ZTE Corp. may have just gone from being a serious contender to -- quite possibly -- a mobile industry washout.

China's Rising Tech Star Seen `Half Dead' After U.S. Ban
Workers make final preparations to the ZTE Corp. stand at the Mobile World Congress in Barcelona, Spain. (Photographer: Pau Barrena/Bloomberg)

(Bloomberg) -- ZTE Corp. may have just gone from being a serious contender in the high-stakes world of next-generation networking to -- quite possibly -- a mobile industry washout.

China’s No. 2 telecommunications gear-maker was preparing to lead the country’s charge into the era of blazing fast fifth-generation wireless technology, along with local rival Huawei Technologies Co. Instead, ZTE ran afoul of Washington for the second time in a year, inciting a moratorium on purchases from U.S. suppliers and dealing a devastating blow to its global ambitions. Its U.S.-traded securities plunged the most since 2008.

It couldn’t have happened at a worse time.
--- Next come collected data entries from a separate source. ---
import Mathlib
import Literature.Probability.Percolation.TwoClusterConditionalAssociation
import Summits.CriticalPhenomena.PercolationContinuityZ3.Theorems.PercNearOneGluingAdditiveGluingPocketBHK
import HarnessLib

/-! # Crux `PercNearOneGluing.AdditiveGluing` (stmt-CriticalPhenomena-4576), line `subuniform-dead-pocket-maximum`,
# stub `stub_goodStep` — the pocket-augmented BHK inequality, IV: conditional-covariance (event) form

Helper file for the crux (prover-siege k9).  **Corollary (pocket-augmented conditional association;
new — `pocket_cov_event`, registered sub-goal `stub_pocketCovariance_k9`).**  For the product Bernoulli
measure `μ = prodBernoulli w` on bond configurations of a finite vertex type, vertices `s, o, b`, a
forbidden set `Z`, and ANY family `R` of vertex sets each containing `o` and avoiding `s` and `Z`
("pockets"), with `D := {s ↮ Z}` and the pocket event `F := {o ↔ s} ∪ {C(o) ∈ R}`:
    `μ(D ∩ F) · μ(D ∩ {s ↔ b}) ≤ μ(D) · μ(D ∩ F ∩ {s ↔ b})`,
i.e. conditioned on `{s ↮ Z}`, `F` is positively correlated with `{s ↔ b}` (`R = ∅`: BHK Thm 1.2).
Equivalently `Σ_{pockets W} (P(s↔b)P(C(o)=W) − P(s↔b, C(o)=W))⁺ ≤ Cov_P(1{o↔s}, 1{s↔b})`
(`P = μ(·|s↮Z)`): the positive correlation of `{o ↔ s}` with `{s ↔ b}` pays for ALL pockets of `o` that are
negatively correlated with `{s ↔ b}`.  It is `pocketCore` (file III) with `U = univ`, `X = Y = Z`,
`G = connIndicatorFn s b`, read through `prodBernoulli = Σ weight · δ` (`BHK2006.integral_prodBernoulli_eq_sum`).
With `s = a₁, Z = {a₂}` / `s = a₂, Z = {a₁}` and `b` the target these are the inequalities H1/H2 of the
lead's analysis of `stub_goodStep` (`…-goodstep-c1.md` §3), which give the kernel C1 and goodness with two
relays (paper proof: item evidence `PocketBHK-paper.md`, Thm C).  No definitions. -/

namespace Summit.CriticalPhenomena.PercolationContinuityZ3.Theorems

namespace PocketBHK

open MeasureTheory
open Literature.Probability.LatticeModels (prodBernoulli)
open Literature.Probability.Percolation Literature.Probability.Percolation.BHK2006
open DecisionTree (ind ind_of_mem ind_of_not_mem ind_nonneg)
open scoped Classical

noncomputable section

variable {V : Type*} [Fintype V]

/-- `prodBernoulli w` of an event is the weighted count `Σ_ω weight(ω) 1_E(ω)`. [folklore] -/
theorem real_eq_sum_weight_ind (w : Sym2 V → unitInterval) (E : Set (Set (Sym2 V))) :
    (prodBernoulli w).real E = ∑ ω, weight (fun e => (w e : ℝ)) ω * ind E ω := by
  have hEm : MeasurableSet E := MeasurableSet.of_discrete
  rw [← integral_indicator_one hEm, integral_prodBernoulli_eq_sum]
  refine Finset.sum_congr rfl fun ω _ => ?_
  by_cases hω : ω ∈ E
  · rw [Set.indicator_of_mem hω, ind_of_mem hω, Pi.one_apply]
  · rw [Set.indicator_of_notMem hω, ind_of_not_mem hω, mul_zero]

omit [Fintype V] in
/-- `connIndicatorFn ≥ 0`. [folklore] -/
theorem connIndicatorFn_nonneg (s a : V) (C : Set (Sym2 V)) : 0 ≤ connIndicatorFn s a C := by
  unfold connIndicatorFn
  split_ifs
  · exact zero_le_one
  · exact le_rfl

omit [Fintype V] in
/-- `connIndicatorFn s b (C_s ω) = 1{s ↔ b}(ω)` as a real indicator. [folklore] -/
theorem connIndicatorFn_eq_ind (ω : Set (Sym2 V)) (s b : V) :
    connIndicatorFn s b (openEdgeCluster ω s) = ind (openConn s b : Set (Set (Sym2 V))) ω := by
  rw [connIndicatorFn_openEdgeCluster]
  by_cases h : ω ∈ (openConn s b : Set (Set (Sym2 V)))
  · rw [Set.indicator_of_mem h, ind_of_mem h, Pi.one_apply]
  · rw [Set.indicator_of_notMem h, ind_of_not_mem h]

omit [Fintype V] in
/-- On the whole vertex set the restriction to `edgesIn univ` is void. [folklore] -/
theorem inter_edgesIn_univ (ω : Set (Sym2 V)) [Fintype V] : ω ∩ edgesIn (Finset.univ : Finset V) = ω := by
  ext e
  simp only [Set.mem_inter_iff, edgesIn, Set.mem_setOf_eq, Finset.mem_univ, imp_true_iff, and_true]

/-- **Pocket-augmented conditional association, event form** (new; see the module docstring): with
`D = {s ↮ Z}`, `F = {o ↔ s} ∪ {C(o) ∈ R}` for pockets `R` (each `W ∈ R` has `o ∈ W`, `s ∉ W`,
`W ∩ Z = ∅`): `μ(D ∩ F) μ(D ∩ {s↔b}) ≤ μ(D) μ(D ∩ F ∩ {s↔b})`. [folklore] -/
theorem pocket_cov_event (w : Sym2 V → unitInterval) (s o b : V) (Z : Set V)
    (R : Set (Set V)) (hR : ∀ W ∈ R, o ∈ W ∧ s ∉ W ∧ ∀ z ∈ Z, z ∉ W) :
    (prodBernoulli w).real ({ω | ∀ z ∈ Z, ¬ (openGraph ω).Reachable s z} ∩
        {ω | (openGraph ω).Reachable o s ∨ openCluster ω o ∈ R}) *
      (prodBernoulli w).real ({ω | ∀ z ∈ Z, ¬ (openGraph ω).Reachable s z} ∩ openConn s b) ≤
    (prodBernoulli w).real {ω | ∀ z ∈ Z, ¬ (openGraph ω).Reachable s z} *
      (prodBernoulli w).real ({ω | ∀ z ∈ Z, ¬ (openGraph ω).Reachable s z} ∩
        {ω | (openGraph ω).Reachable o s ∨ openCluster ω o ∈ R} ∩ openConn s b) := by
  set w' : Sym2 V → ℝ := fun e => (w e : ℝ) with hw'
  have hw0 : ∀ e, 0 ≤ w' e := fun e => (w e).2.1
  have hw1 : ∀ e, w' e ≤ 1 := fun e => (w e).2.2
  have hm : ∑ ω, weight w' ω = 1 := by
    have h1 := integral_prodBernoulli_eq_sum w fun _ => (1 : ℝ)
    simp only [integral_const, probReal_univ, smul_eq_mul, mul_one] at h1
    exact h1.symm
  set D : Set (Set (Sym2 V)) := {ω | ∀ z ∈ Z, ¬ (openGraph ω).Reachable s z} with hD
  set F : Set (Set (Sym2 V)) := {ω | (openGraph ω).Reachable o s ∨ openCluster ω o ∈ R} with hF
  -- `U = univ`: the restricted objects are the original ones
  have hDD : rD (Finset.univ : Finset V) s Z = D := by
    ext ω; simp only [rD, inter_edgesIn_univ, hD, Set.mem_setOf_eq]
  have hFF : {ξ : Set (Sym2 V) | (openGraph (ξ ∩ edgesIn (Finset.univ : Finset V))).Reachable o s ∨
      openCluster (ξ ∩ edgesIn (Finset.univ : Finset V)) o ∈ R} = F := by
    ext ω; simp only [inter_edgesIn_univ, hF, Set.mem_setOf_eq]
  have hC : ∀ ω, rC (Finset.univ : Finset V) s ω = openEdgeCluster ω s := fun ω => by
    simp only [rC, inter_edgesIn_univ]
  -- `pocketCore` with `X = Y = Z`, `P = (· ∈ R)`, `G = connIndicatorFn s b`
  have hZU : Z ⊆ ↑(Finset.univ : Finset V) := by simp
  have key := pocketCore w' hw0 hw1 hm Finset.univ s (Finset.mem_univ s) o (Finset.mem_univ o) Z Z hZU hZU
    (fun W => W ∈ R) (fun W hW => hR W hW) (connIndicatorFn s b) (monotone_connIndicatorFn s b)
    (connIndicatorFn_nonneg s b)
  rw [Set.inter_self, Set.union_self, hDD, hFF] at key
  simp only [hC, connIndicatorFn_eq_ind] at key
  -- read the four sums as measures of events
  have e1 : ∑ ω, weight w' ω * (ind F ω * ind D ω) = (prodBernoulli w).real (D ∩ F) := by
    rw [real_eq_sum_weight_ind]
    exact Finset.sum_congr rfl fun ω _ => by rw [ind_inter]; ring
  have e2 : ∑ ω, weight w' ω * (ind (openConn s b : Set (Set (Sym2 V))) ω * ind D ω) =
      (prodBernoulli w).real (D ∩ openConn s b) := by
    rw [real_eq_sum_weight_ind]
    exact Finset.sum_congr rfl fun ω _ => by rw [ind_inter]; ring
  have e3 : ∑ ω, weight w' ω * (ind F ω * ind (openConn s b : Set (Set (Sym2 V))) ω * ind D ω) =
      (prodBernoulli w).real (D ∩ F ∩ openConn s b) := by
    rw [real_eq_sum_weight_ind]
    exact Finset.sum_congr rfl fun ω _ => by rw [ind_inter, ind_inter]; ring
  have e4 : ∑ ω, weight w' ω * ind D ω = (prodBernoulli w).real D := by rw [real_eq_sum_weight_ind]
  rw [e1, e2, e3, e4] at key
  linarith [key]

end

end PocketBHK

/-- **Registered sub-goal `stub_pocketCovariance_k9` of `stub_goodStep` (siege k9): pocket-augmented
conditional association, event form** (= `PocketBHK.pocket_cov_event`): for `μ = prodBernoulli w`,
pockets `R` (each member contains `o`, avoids `s` and `Z`), `D = {s ↮ Z}`,
`F = {o ↔ s} ∪ {C(o) ∈ R}`: `μ(D ∩ F) μ(D ∩ {s ↔ b}) ≤ μ(D) μ(D ∩ F ∩ {s ↔ b})`.  The instances
`(s, Z) = (a₁, {a₂})` and `(a₂, {a₁})` are the lead's H1/H2, which give the kernel C1 of `stub_goodStep`.
[folklore] -/
theorem stub_pocketCovariance_k9 : ∀ (V : Type) [Fintype V] (w : Sym2 V → unitInterval) (s o b : V)
    (Z : Set V) (R : Set (Set V)), (∀ W ∈ R, o ∈ W ∧ s ∉ W ∧ ∀ z ∈ Z, z ∉ W) →
    (Literature.Probability.LatticeModels.prodBernoulli w).real
        ({ω : Set (Sym2 V) | ∀ z ∈ Z, ¬ (Literature.Probability.Percolation.openGraph ω).Reachable s z} ∩
          {ω : Set (Sym2 V) | (Literature.Probability.Percolation.openGraph ω).Reachable o s ∨
            Literature.Probability.Percolation.openCluster ω o ∈ R}) *
      (Literature.Probability.LatticeModels.prodBernoulli w).real
        ({ω : Set (Sym2 V) | ∀ z ∈ Z, ¬ (Literature.Probability.Percolation.openGraph ω).Reachable s z} ∩
          Literature.Probability.Percolation.openConn s b) ≤
    (Literature.Probability.LatticeModels.prodBernoulli w).real
        {ω : Set (Sym2 V) | ∀ z ∈ Z, ¬ (Literature.Probability.Percolation.openGraph ω).Reachable s z} *
      (Literature.Probability.LatticeModels.prodBernoulli w).real
        ({ω : Set (Sym2 V) | ∀ z ∈ Z, ¬ (Literature.Probability.Percolation.openGraph ω).Reachable s z} ∩
          {ω : Set (Sym2 V) | (Literature.Probability.Percolation.openGraph ω).Reachable o s ∨
            Literature.Probability.Percolation.openCluster ω o ∈ R} ∩
          Literature.Probability.Percolation.openConn s b) :=
  fun _ _ w s o b Z R hR => PocketBHK.pocket_cov_event w s o b Z R hR

end Summit.CriticalPhenomena.PercolationContinuityZ3.Theorems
ZTE finds itself grappling with life-threatening sanctions just as major wireless carriers prepare to roll out 5G networks worldwide. The U.S. government slapped a seven-year ban on its purchase of components from American companies for ignoring promises made in 2017 to resolve a sanctions dispute -- then lying about it.

The moratorium threatens a swathe of components needed to hawk gear to clients like China Mobile Ltd. and Europe’s Telefonica SA. The Chinese firm relies on suppliers from chipmakers Qualcomm Inc. and Micron Technology Inc. to optical developers Lumentum Holdings Inc. and Acacia Communications Inc. The ban may also stop the company from using Google’s Android operating system, the heart of its smartphones.

“Even if this doesn’t kill them, ZTE will be half-dead,” said Qian Kai, an analyst with brokerage CICC.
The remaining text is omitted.